Mark Ritson of the London Business School says, “The real key, the Holy Grail, is getting kids to pester parents to buy something for the whole family such as a car or holiday.”[1] Moreover, children’s attitude towards brands, products and consumerism in general is strongly influenced by advertising.
The increasing importance of all marketing communications to children within the overall marketing picture can be put in better perspective as one look at some figures. Children aged two to 14 directly influence parental purchases more and more: In the 1960s children’s influence was about $5 billion, by 1950 the figure was about $50 billion and by 2002 it may have peaked around $188 billion (Zoll, 2000). These astonishing figures illustrate very well why there is an increasing concern at ad campaigns that are targeting children. The budget spent thereon gets as well more and more important: two billion dollars is roughly spent on advertising to young consumers in America, alone (http://www.mediachannel.org) and in the European Union, revenues to television networks and producers have reached between $620 and $930 million (Pascaline, n.d.).

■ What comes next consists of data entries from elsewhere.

import Summits.Ventures.DiscreteObjects.PP12.OrderElevenReduction
import Summits.Ventures.DiscreteObjects.PP12.OrderElevenHomologyNoArray
import Summits.Ventures.DiscreteObjects.PP12.OrderElevenTriangleNoData

/-!
# PP(12): the order-11 cell is a KERNEL THEOREM — no projective plane of order 12 admits a collineation of order 11 (assembly; designs g24)
Framing: lottery ticket; floor = certified bounds/negative ranges.

Cell pub-namedobj (venture DiscreteObjects), target (M). Pure assembly of the two kernel certificates of the `p = 11` cell:
* Case A (homology of order 11; fixed antiflag + 11 centre/axis pairs ⇒ a `(11,13;1,1;1)` quasi-difference array): `Homology12.noHomologyArray12`
  (`OrderElevenHomologyNoArray`, designs g22: 363 multiplier-orbit representatives × 3,441 candidate rows, 19 kernel scans + 18 kernel walks + orbit map);
* Case B (fixed triangle; normalised orthomorphism data of `Z₁₁`): `Triangle12.noTriangleData12` (`OrderElevenTriangleNoData`, designs g23: 11 φ-orbit
  representatives of 3,441, label/partition walker, 27 compatibility scans, max degree 2 < 10);
with the plane-level reduction `noOrderEleven_of_noCollineationOfOrderEleven` (`OrderElevenReduction`, designs g16; converse in `OrderElevenIff`).
Results: **`noCollineationOfOrderEleven : NoCollineationOfOrderEleven`** and **`noOrderElevenOrder12_holds : NoOrderElevenOrder12`** — in print: Janko–van Trung
1982 (the `{2,3}`-group paper); census words: REPLICATION in the kernel of a theorem in print, no novelty claim, no PP(12) existence / non-existence sentence.
No `sorry`, no new axioms.
-/

namespace Summit.Ventures.DiscreteObjects.PP12

/-- **The `p = 11` cell of PP(12) is a kernel theorem:** both finite array statements (Case A homology arrays, Case B triangle data) are refuted. -/
theorem noCollineationOfOrderEleven : NoCollineationOfOrderEleven :=
  ⟨Homology12.noHomologyArray12, Triangle12.noTriangleData12⟩

/-- **Plane level, `p = 11`:** no projective plane of order 12 admits a collineation `σ ≠ 1` with `σ ^ 11 = 1`. -/
theorem noOrderElevenOrder12_holds : NoOrderElevenOrder12 :=
  noOrderEleven_of_noCollineationOfOrderEleven noCollineationOfOrderEleven

end Summit.Ventures.DiscreteObjects.PP12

The importance for advertisers and marketers is to understand how children are influenced in their attitudes towards advertising and their consumer behaviour in general. For that reason it is essential to analyse and to know the process and its different stages of consumer socialization, as well as the development of scepticism towards advertising. But advertising to children is also fraught with ethical concerns, due to the limited ability of children to process information, so there are several measures taken in order to protect children’s values.
This paper will discuss this topic as broad and as specific as possible with a focus on television advertising and especially on food advertisements before concluding with remarks to future research directions.
2. Consumer Socialization
2.1. Definition
Consumer Socialization means the process by which young people acquire skills, knowledge and attitudes relevant to their functioning as consumers in the marketplace (Ward, 1974). This is a lifelong process, which begins with birth and is normally concluded at the age of 18. This learning takes place within the context of background factors such as social classes, religion and socio-economic status’. The question that are crucial to marketers and researchers are what behaviors children learn, by whose influence they learn these behaviors and how those behaviors are associated with the purchase and use of goods and services.
2.2. Socialization Agents
The process of Consumer Socialization is influenced by different factors. All these factors have a different but an important influence on children’s socialization process and may enhance children’s learning of marketplace knowledge. The most important groups are referred to as socialization agents (Witt, 1995).
The family
The family has always been the most influencing institution of children. The child’s contact with family members is not only the most frequent than with other individuals, it is also firmer, warmer and more emotional. Socialization, and hence consumer socialization especially, begins at home, where children learn who they are, what their capabilities are and what they can expect from the community. They learn behaviors and attitudes that have implications for their consumers’ behavior later in life.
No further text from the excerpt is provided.